“You don’t seem to have suffered much under yours,” said Edgar; “and mine, I assure you——”
“Oh, yes; yours, I assure you,” cried the Doctor, “is exactly like the rest—would not curtail any of your pleasures for the world; in short, would entreat you to amuse yourself, and be heartbroken at the thought of keeping you at home for her; but once let her find out that you have wings and can fly, and see what she says. I know them all.”
Edgar sat down, and cast a hurried glance round the room as the Doctor spoke. He asked himself quite involuntarily whether, after all, a cigar in Dr. Somers’ study was so much more delightful than Clare’s society and her pretty surroundings, and was not by any means so certain on that point as the Doctor was. But if he smiled within himself he suffered no evidence of it to escape, and for this night, at least, he had a definite object in his visit. “I did not know if I should find you,” he said. “What has become of the old whist party, of which I used to hear so much?”
“Ah, the whist party,” said the Doctor, with a sigh. “Poor Letty made an end of that. She was always willing to do her best, though she never was anything of a player; and she bore abuse like an angel. But that won’t do now, you know. And young Denbigh is the most abject spoon I ever saw. When he is not dangling after Alice Pimpernel, he is writing verses to her, I believe. The boy is capable of any folly, and revokes as soon as look at you. Croquet is the food of love; and that is what the degenerate cub has abandoned whist for. No wonder the race deteriorates day by day.”

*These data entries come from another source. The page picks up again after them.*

import Literature.Barriers.CriticalPhenomena.LaceExpansionIsingDeconvolution
import HarnessLib

/-!
# The forbidden-interval step of Liu–Slade's bootstrap (proof of Theorem 1.7, §2.2)

Barrier catalogue `Literature/Barriers/CriticalPhenomena/` (D-0021), companion of
`LaceExpansionIsingDeconvolution.lean` (objects `LSAssumptionG`, `LSBootstrapLE`) and of
`LaceExpansionIsingDeconvolutionParts.lean` (the decomposition of Liu–Slade 2026, Theorem 1.7).
This file PROVES the purely real-variable part of the proof of Theorem 1.7 (Liu–Slade 2026, §2.2,
first paragraph of the proof): "By Proposition 2.3 and continuity of the function `b`, the interval
`(2,3]` is forbidden for values of `b(z)` when `z ∈ [1, z_c)`. Since `b(1) ≤ 1` by
Assumption 1.3(iv), we must have `b(z) ≤ 2` for all `z ∈ [1, z_c)`. It then follows from
Assumption 1.3(iii) that `G_{z_c}(x) = lim_{z → z_c⁻} G_z(x) ≤ 2 K_S/(L^{2-ε}|x|^{d-2})` (`x ≠ 0`)",
for the bootstrap function
`b(z) = max{ sup_{x ≠ 0} G_z(x)/(K_S L^{-2+ε}|x|^{-(d-2)}), 3(z-1) }` of (1.12), whose sublevel
predicates "`b(z) ≤ t`" are the `LSBootstrapLE … t` of the parent file.

The source invokes "continuity of `b`" ("finite and continuous in `z ∈ [1, z_c)` by
Assumption 1.3(ii)–(iii)"). We prove the conclusion directly from Assumption 1.3 without
packaging `b` as a real function (it is a supremum over infinitely many `x`): `b` is
left-continuous in the sense that "`b ≤ t` on `[1, z⋆)`" passes to `z⋆` (continuity (iii) of
each `G_·(x)`, `lsBootstrapLE_of_forall_lt`), and right upper-semicontinuous in the sense needed —
if `b(z⋆) ≤ 2` then `b ≤ 3` on a right neighbourhood of `z⋆` — because the decay (ii) at one
`z' ∈ (z⋆, z_c)` and the monotonicity (iii) reduce the supremum over `x` to a finite set, on
which continuity (iii) applies (`forall_lsBootstrapLE_two`, by an infimum argument).

## Contents (all proved)

* `LSBootstrapLE.mono` — `b(z) ≤ t ≤ t' ⇒ b(z) ≤ t'`;
* `lsBootstrapLE_one_of_le_green` — `b(1) ≤ 1` from Assumption 1.3(iv) and the bound (1.10) on
  `S_1` ("and `b(1) ≤ 1` by Assumption 1.3(iv)", §1.2.2);
* `lsBootstrapLE_of_forall_lt` — `b ≤ t` on `[1, z⋆)` and `1 < z⋆ ≤ z_c` imply `b(z⋆) ≤ t`
  (the step "`G_{z_c}(x) = lim_{z → z_c⁻} G_z(x) ≤ …`", (2.18));
* `forall_lsBootstrapLE_two` — the forbidden-interval conclusion: if `b(1) ≤ 2` and
  `b(z) ≤ 3 ⇒ b(z) ≤ 2` for every `z ∈ [1, z_c)` (Prop. 2.3), then `b(z) ≤ 2` for all
  `z ∈ [1, z_c]`.

## References

* Y. Liu, G. Slade, *Gaussian deconvolution and the lace expansion for spread-out models*,
  Ann. Inst. H. Poincaré Probab. Statist. 62 (2026), arXiv:2310.07640: §1.2.2 ((1.12), "The
  function `b(z)` is finite and continuous in `z ∈ [1,z_c)` by Assumption 1.3(ii)–(iii), and
  `b(1) ≤ 1` by Assumption 1.3(iv)"), Prop. 2.3, proof of Thm. 1.7 (first paragraph) and (2.18)
  [LiuSlade2026].
-/

noncomputable section

namespace Literature.Barriers.CriticalPhenomena.SpreadOutIsing

open Filter Literature.Probability.LatticeModels
open _root_.Topology

variable {d L : ℕ} {ε K_S : ℝ} {G : ℝ → Site d → ℝ} {zc : ℝ}

/-! ## Elementary properties of the sublevel predicates `b(z) ≤ t` -/

/-- The comparison function `K_S L^{-(2-ε)} |x|^{-(d-2)}` of the bootstrap is nonnegative for
`K_S ≥ 0`. [cite: LiuSlade2026, (1.12)] -/
theorem bootstrapBound_nonneg (hK : 0 ≤ K_S) (x : Site d) :
    0 ≤ K_S * (L : ℝ) ^ (-(2 - ε)) * euclidNorm x ^ (-((d : ℝ) - 2)) :=
  mul_nonneg (mul_nonneg hK (Real.rpow_nonneg (Nat.cast_nonneg L) _))
    (Real.rpow_nonneg (euclidNorm_nonneg x) _)

/-- The comparison function `K_S L^{-(2-ε)} |x|^{-(d-2)}` is positive at `x ≠ 0` for `K_S > 0`,
`L ≥ 1`. [cite: LiuSlade2026, (1.12)] -/
theorem bootstrapBound_pos (hK : 0 < K_S) (hL : 1 ≤ L) {x : Site d} (hx : x ≠ 0) :
    0 < K_S * (L : ℝ) ^ (-(2 - ε)) * euclidNorm x ^ (-((d : ℝ) - 2)) := by
  have hLpos : (0 : ℝ) < L := by exact_mod_cast hL
  have hxpos : 0 < euclidNorm x := lt_of_lt_of_le one_pos (one_le_euclidNorm_of_ne_zero hx)
  exact mul_pos (mul_pos hK (Real.rpow_pos_of_pos hLpos _)) (Real.rpow_pos_of_pos hxpos _)

/-- Monotonicity of the sublevel predicates in the level: `b(z) ≤ t` and `t ≤ t'` give
`b(z) ≤ t'` (`K_S ≥ 0`). [cite: LiuSlade2026, (1.12)] -/
theorem LSBootstrapLE.mono {Gz : Site d → ℝ} {z t t' : ℝ} (h : LSBootstrapLE d L ε K_S Gz z t)
    (htt' : t ≤ t') (hK : 0 ≤ K_S) : LSBootstrapLE d L ε K_S Gz z t' :=
  ⟨fun x hx => (h.1 x hx).trans (mul_le_mul_of_nonneg_right htt' (bootstrapBound_nonneg hK x)),
    h.2.trans htt'⟩

/-- **`b(1) ≤ 1`** ("by Assumption 1.3(iv)", §1.2.2): the random-walk bound `G_1 ≤ S_1` and the
Green-function bound (1.10), `S_1(x) ≤ δ_{0,x} + K_S L^{-(2-ε)}⟦x⟧^{-(d-2)}`, give
`G_1(x) ≤ K_S L^{-(2-ε)}|x|^{-(d-2)}` for `x ≠ 0` (where `⟦x⟧ = |x|`), and `3(1-1) = 0 ≤ 1`.
[cite: LiuSlade2026, §1.2.2 ("b(1) ≤ 1 by Assumption 1.3(iv)") and (1.10)] -/
theorem lsBootstrapLE_one_of_le_green (hG : LSAssumptionG d L G zc)
    (hS : ∀ x : Site d, soGreen d L 1 x ≤
      delta0 x + K_S * (L : ℝ) ^ (-(2 - ε)) * jnorm x ^ (-((d : ℝ) - 2))) :
    LSBootstrapLE d L ε K_S (G 1) 1 1 := by
  refine ⟨fun x hx => ?_, by norm_num⟩
  have h := (hG.le_green x).trans (hS x)
  rw [delta0_of_ne_zero hx, zero_add, jnorm_eq_euclidNorm (one_le_euclidNorm_of_ne_zero hx)] at h
  simpa only [one_mul] using h

/-- **Left passage to the limit in `z`** (the step (2.18), "`G_{z_c}(x) = lim_{z → z_c⁻} G_z(x) ≤ 2K_S/(L^{2-ε}|x|^{d-2})`"):
if `b(z) ≤ t` for all `z ∈ [1, z⋆)` and `1 < z⋆ ≤ z_c`, then `b(z⋆) ≤ t`, by the continuity of
each `z ↦ G_z(x)` on `[1, z_c]` (Assumption 1.3(iii)) and of `z ↦ 3(z-1)`.
[cite: LiuSlade2026, proof of Theorem 1.7, (2.18)] -/
theorem lsBootstrapLE_of_forall_lt (hG : LSAssumptionG d L G zc) {t zs : ℝ}
    (hzs : zs ∈ Set.Ioc 1 zc) (h : ∀ z ∈ Set.Ico 1 zs, LSBootstrapLE d L ε K_S (G z) z t) :
    LSBootstrapLE d L ε K_S (G zs) zs t := by
  obtain ⟨h1zs, hzszc⟩ := hzs
  have hsub : Set.Ico 1 zs ⊆ Set.Icc 1 zc := fun z hz => ⟨hz.1, hz.2.le.trans hzszc⟩
  refine ⟨fun x hx => ?_, ?_⟩
  · -- `G_{z⋆}(x) = lim_{z ↑ z⋆} G_z(x) ≤ t · bound`
    have hcont : ContinuousWithinAt (fun z => G z x) (Set.Ico 1 zs) zs :=
      ((hG.continuousOn x).continuousWithinAt ⟨h1zs.le, hzszc⟩).mono hsub
    have htend : Tendsto (fun z => G z x) (𝓝[<] zs) (𝓝 (G zs x)) := by
      have := hcont.tendsto
      rwa [nhdsWithin_Ico_eq_nhdsLT h1zs] at this
    refine le_of_tendsto htend ?_
    rw [← nhdsWithin_Ico_eq_nhdsLT h1zs]
    exact eventually_nhdsWithin_of_forall fun z hz => (h z hz).1 x hx
  · -- `3(z⋆ - 1) ≤ t` by density
    by_contra hlt
    rw [not_le] at hlt
    -- pick `z ∈ [1, z⋆)` with `3(z-1) > t`
    set z : ℝ := max 1 ((zs + (1 + t / 3)) / 2) with hz
    have hz1 : 1 ≤ z := le_max_left _ _
    have hzt : 1 + t / 3 < zs := by linarith
    have hzlt : z < zs := max_lt h1zs (by linarith)
    have hz3 : t < 3 * (z - 1) := by
      have : (zs + (1 + t / 3)) / 2 ≤ z := le_max_right _ _
      linarith
    have := (h z ⟨hz1, hzlt⟩).2
    linarith

/-- **The forbidden-interval argument** (Liu–Slade 2026, proof of Theorem 1.7, first paragraph):
"By Proposition 2.3 and continuity of the function `b`, the interval `(2,3]` is forbidden for
values of `b(z)` when `z ∈ [1, z_c)`. Since `b(1) ≤ 1` …, we must have `b(z) ≤ 2` for all
`z ∈ [1, z_c)`", together with the passage to `z_c` of (2.18). Hypotheses: Assumption 1.3
(`LSAssumptionG`), `K_S > 0`, `L ≥ 1`, `b(1) ≤ 2`, and the bootstrap implication
`b(z) ≤ 3 ⇒ b(z) ≤ 2` on `[1, z_c)`; conclusion: `b(z) ≤ 2` on `[1, z_c]`. Proof: were the set of
failures in `[1, z_c)` nonempty, its infimum `z⋆` would satisfy `b(z⋆) ≤ 2` (left passage, or
`z⋆ = 1`), hence — by the decay (ii) at some `z' ∈ (z⋆, z_c)`, the monotonicity (iii), and the
continuity (iii) on the finitely many remaining `x` — `b ≤ 3`, so `b ≤ 2`, on a right
neighbourhood of `z⋆`, contradicting the choice of `z⋆`. [cite: LiuSlade2026, proof of Theorem 1.7 (first paragraph) and (2.18); §1.2.2 (continuity of b from Assumption 1.3(ii)–(iii))] -/
theorem forall_lsBootstrapLE_two (hG : LSAssumptionG d L G zc) (hK : 0 < K_S) (hL : 1 ≤ L)
    (h1 : LSBootstrapLE d L ε K_S (G 1) 1 2)
    (hstep : ∀ z ∈ Set.Ico 1 zc,
      LSBootstrapLE d L ε K_S (G z) z 3 → LSBootstrapLE d L ε K_S (G z) z 2) :
    ∀ z ∈ Set.Icc 1 zc, LSBootstrapLE d L ε K_S (G z) z 2 := by
  -- notation
  set bnd : Site d → ℝ := fun x => K_S * (L : ℝ) ^ (-(2 - ε)) * euclidNorm x ^ (-((d : ℝ) - 2))
    with hbnd
  have hbnd_pos : ∀ x : Site d, x ≠ 0 → 0 < bnd x := fun x hx => bootstrapBound_pos hK hL hx
  -- Step 1: `b ≤ 2` on `[1, z_c)`, by the infimum argument
  have hIco : ∀ z ∈ Set.Ico 1 zc, LSBootstrapLE d L ε K_S (G z) z 2 := by
    by_contra hcon
    push Not at hcon
    set S : Set ℝ := {z | z ∈ Set.Ico 1 zc ∧ ¬LSBootstrapLE d L ε K_S (G z) z 2} with hS
    have hSne : S.Nonempty := by
      obtain ⟨z₀, hz₀, hP⟩ := hcon
      exact ⟨z₀, hz₀, hP⟩
    have hSbdd : BddBelow S := ⟨1, fun z hz => hz.1.1⟩
    set zs : ℝ := sInf S with hzs
    have hzs1 : 1 ≤ zs := le_csInf hSne fun z hz => hz.1.1
    have hzszc : zs < zc := by
      obtain ⟨z₀, hz₀, hP⟩ := hcon
      exact (csInf_le hSbdd ⟨hz₀, hP⟩).trans_lt hz₀.2
    -- (a) `b ≤ 2` strictly below `z⋆`
    have hbelow : ∀ z ∈ Set.Ico 1 zs, LSBootstrapLE d L ε K_S (G z) z 2 := by
      intro z hz
      by_contra hP
      have : zs ≤ z := csInf_le hSbdd ⟨⟨hz.1, hz.2.trans hzszc⟩, hP⟩
      exact absurd hz.2 (not_lt.2 this)
    -- (b) `b(z⋆) ≤ 2`
    have hat : LSBootstrapLE d L ε K_S (G zs) zs 2 := by
      rcases eq_or_lt_of_le hzs1 with h | h
      · rw [← h]; exact h1
      · exact lsBootstrapLE_of_forall_lt hG ⟨h, hzszc.le⟩ hbelow
    -- (c) `b ≤ 3` on a right neighbourhood of `z⋆` within `[1, z_c]`
    set z' : ℝ := (zs + zc) / 2 with hz'
    have hzsz' : zs < z' := by rw [hz']; linarith
    have hz'zc : z' < zc := by rw [hz']; linarith
    have hz'I : z' ∈ Set.Ico 1 zc := ⟨by linarith, hz'zc⟩
    -- the exceptional finite set from the decay (ii) at `z'`
    have hdec := hG.decay_subcrit z' hz'I
    have hc3 : (0 : ℝ) < 3 * (K_S * (L : ℝ) ^ (-(2 - ε))) := by
      have hLpos : (0 : ℝ) < L := by exact_mod_cast hL
      have := Real.rpow_pos_of_pos hLpos (-(2 - ε))
      positivity
    have hev : ∀ᶠ x in cofinite, G z' x * euclidNorm x ^ ((d : ℝ) - 2) < 3 * (K_S * (L : ℝ) ^ (-(2 - ε))) :=
      hdec.eventually_lt_const hc3
    rw [Filter.eventually_cofinite] at hev
    set E : Set (Site d) := {x | ¬G z' x * euclidNorm x ^ ((d : ℝ) - 2) < 3 * (K_S * (L : ℝ) ^ (-(2 - ε)))}
      with hE
    have hEfin : E.Finite := hev
    -- off `E`: `G_z(x) ≤ G_{z'}(x) < 3 · bnd x` for `z ∈ [1, z']`
    have hoff : ∀ x : Site d, x ≠ 0 → x ∉ E → ∀ z ∈ Set.Icc 1 zc, z ≤ z' → G z x ≤ 3 * bnd x := by
      intro x hx hxE z hz hzz'
      have hxE' : G z' x * euclidNorm x ^ ((d : ℝ) - 2) < 3 * (K_S * (L : ℝ) ^ (-(2 - ε))) := by
        by_contra hh; exact hxE hh
      have hmono : G z x ≤ G z' x := hG.monotoneOn x hz ⟨hz'I.1, hz'zc.le⟩ hzz'
      have hxpos : 0 < euclidNorm x := lt_of_lt_of_le one_pos (one_le_euclidNorm_of_ne_zero hx)
      have hpow : 0 < euclidNorm x ^ ((d : ℝ) - 2) := Real.rpow_pos_of_pos hxpos _
      have hG' : G z' x < 3 * bnd x := by
        have : G z' x = G z' x * euclidNorm x ^ ((d : ℝ) - 2) * euclidNorm x ^ (-((d : ℝ) - 2)) := by
          rw [Real.rpow_neg hxpos.le, mul_assoc, mul_inv_cancel₀ hpow.ne', mul_one]
        rw [this, hbnd]
        simp only
        have h3 : 3 * (K_S * (L : ℝ) ^ (-(2 - ε)) * euclidNorm x ^ (-((d : ℝ) - 2))) =
            3 * (K_S * (L : ℝ) ^ (-(2 - ε))) * euclidNorm x ^ (-((d : ℝ) - 2)) := by ring
        rw [h3]
        exact mul_lt_mul_of_pos_right hxE' (Real.rpow_pos_of_pos hxpos _)
      exact hmono.trans hG'.le
    -- on `E \ {0}`: continuity at `z⋆`
    have hon : ∀ᶠ z in 𝓝[Set.Icc 1 zc] zs, ∀ x ∈ E, x ≠ 0 → G z x < 3 * bnd x := by
      rw [hEfin.eventually_all]
      intro x _
      by_cases hx : x = 0
      · exact Filter.Eventually.of_forall fun z h => absurd hx h
      · have hcont : ContinuousWithinAt (fun z => G z x) (Set.Icc 1 zc) zs :=
          (hG.continuousOn x).continuousWithinAt ⟨hzs1, hzszc.le⟩
        have hlt : G zs x < 3 * bnd x := by
          have h2 : G zs x ≤ 2 * bnd x := hat.1 x hx
          have := hbnd_pos x hx
          linarith
        exact (hcont.tendsto.eventually_lt_const hlt).mono fun z hz _ => hz
    -- eventually `z ≤ z'` and `3(z-1) ≤ 3`
    have hz'ev : ∀ᶠ z in 𝓝[Set.Icc 1 zc] zs, z < z' :=
      mem_nhdsWithin_of_mem_nhds (Iio_mem_nhds hzsz')
    have h3ev : ∀ᶠ z in 𝓝[Set.Icc 1 zc] zs, 3 * (z - 1) < 3 := by
      have hzs53 : zs < 2 := by have := hat.2; linarith
      exact mem_nhdsWithin_of_mem_nhds (by
        have : Set.Iio (2 : ℝ) ∈ 𝓝 zs := Iio_mem_nhds hzs53
        filter_upwards [this] with z hz
        simp only [Set.mem_Iio] at hz
        linarith)
    have hmem : ∀ᶠ z in 𝓝[Set.Icc 1 zc] zs, z ∈ Set.Icc 1 zc := eventually_mem_nhdsWithin
    -- hence eventually `b ≤ 3`, so `b ≤ 2` on `[1, z_c)`
    have hP : ∀ᶠ z in 𝓝[Set.Icc 1 zc] zs, z < zc → LSBootstrapLE d L ε K_S (G z) z 2 := by
      filter_upwards [hon, hz'ev, h3ev, hmem] with z hzon hzz' hz3 hzI hzzc
      refine hstep z ⟨hzI.1, hzzc⟩ ⟨fun x hx => ?_, hz3.le⟩
      by_cases hxE : x ∈ E
      · exact (hzon x hxE hx).le
      · exact hoff x hx hxE z hzI hzz'.le
    -- (d) contradiction with `z⋆ = inf S`
    obtain ⟨U, hU, hUP⟩ : ∃ δ > 0, ∀ z, dist z zs < δ → z ∈ Set.Icc 1 zc →
        (z < zc → LSBootstrapLE d L ε K_S (G z) z 2) := by
      rcases Metric.mem_nhdsWithin_iff.1 hP with ⟨δ, hδ, hsub⟩
      exact ⟨δ, hδ, fun z hz hzI => hsub ⟨hz, hzI⟩⟩
    obtain ⟨z₁, hz₁S, hz₁lt⟩ : ∃ z₁ ∈ S, z₁ < zs + U := exists_lt_of_csInf_lt hSne (by linarith)
    have hzsz₁ : zs ≤ z₁ := csInf_le hSbdd hz₁S
    have hdist : dist z₁ zs < U := by
      rw [Real.dist_eq, abs_of_nonneg (by linarith)]
      linarith
    exact hz₁S.2 (hUP z₁ hdist ⟨hz₁S.1.1, hz₁S.1.2.le⟩ hz₁S.1.2)
  -- Step 2: the endpoint `z_c`
  intro z hz
  rcases eq_or_lt_of_le hz.2 with h | h
  · -- `z = z_c`
    rw [h]
    rcases eq_or_lt_of_le hG.one_le_zc with h1c | h1c
    · rw [← h1c]; exact h1
    · exact lsBootstrapLE_of_forall_lt hG ⟨h1c, le_rfl⟩ hIco
  · exact hIco z ⟨hz.1, h⟩

end Literature.Barriers.CriticalPhenomena.SpreadOutIsing

end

“That is just what I wanted to speak to you about,” said Edgar; “I have just come from the Pimpernel’s.”
CHAPTER XVII.
“Let us be correct and categorical,” said Dr. Somers. “That is just what you wanted to talk to me about? Which? Love, or croquet, or the Pimpernels?”
“Neither,” said Edgar, with a little impatience. “These are things altogether out of my way; and I must ask you to be serious, for what I have to ask is grave enough. Can you tell me anything about my cousin Arthur Arden? and why my sister dislikes him? and why——”
“Whew!” said Dr. Somers, with a prolonged whistle. “You might well tell me to be serious. Why, and why, and why? Have you met Arthur Arden? And if so, did nobody warn you that he was the worst enemy you ever had in your life.”
“He might very easily be that, and not scare me much,” said Edgar, with his careless, almost boyish, smile.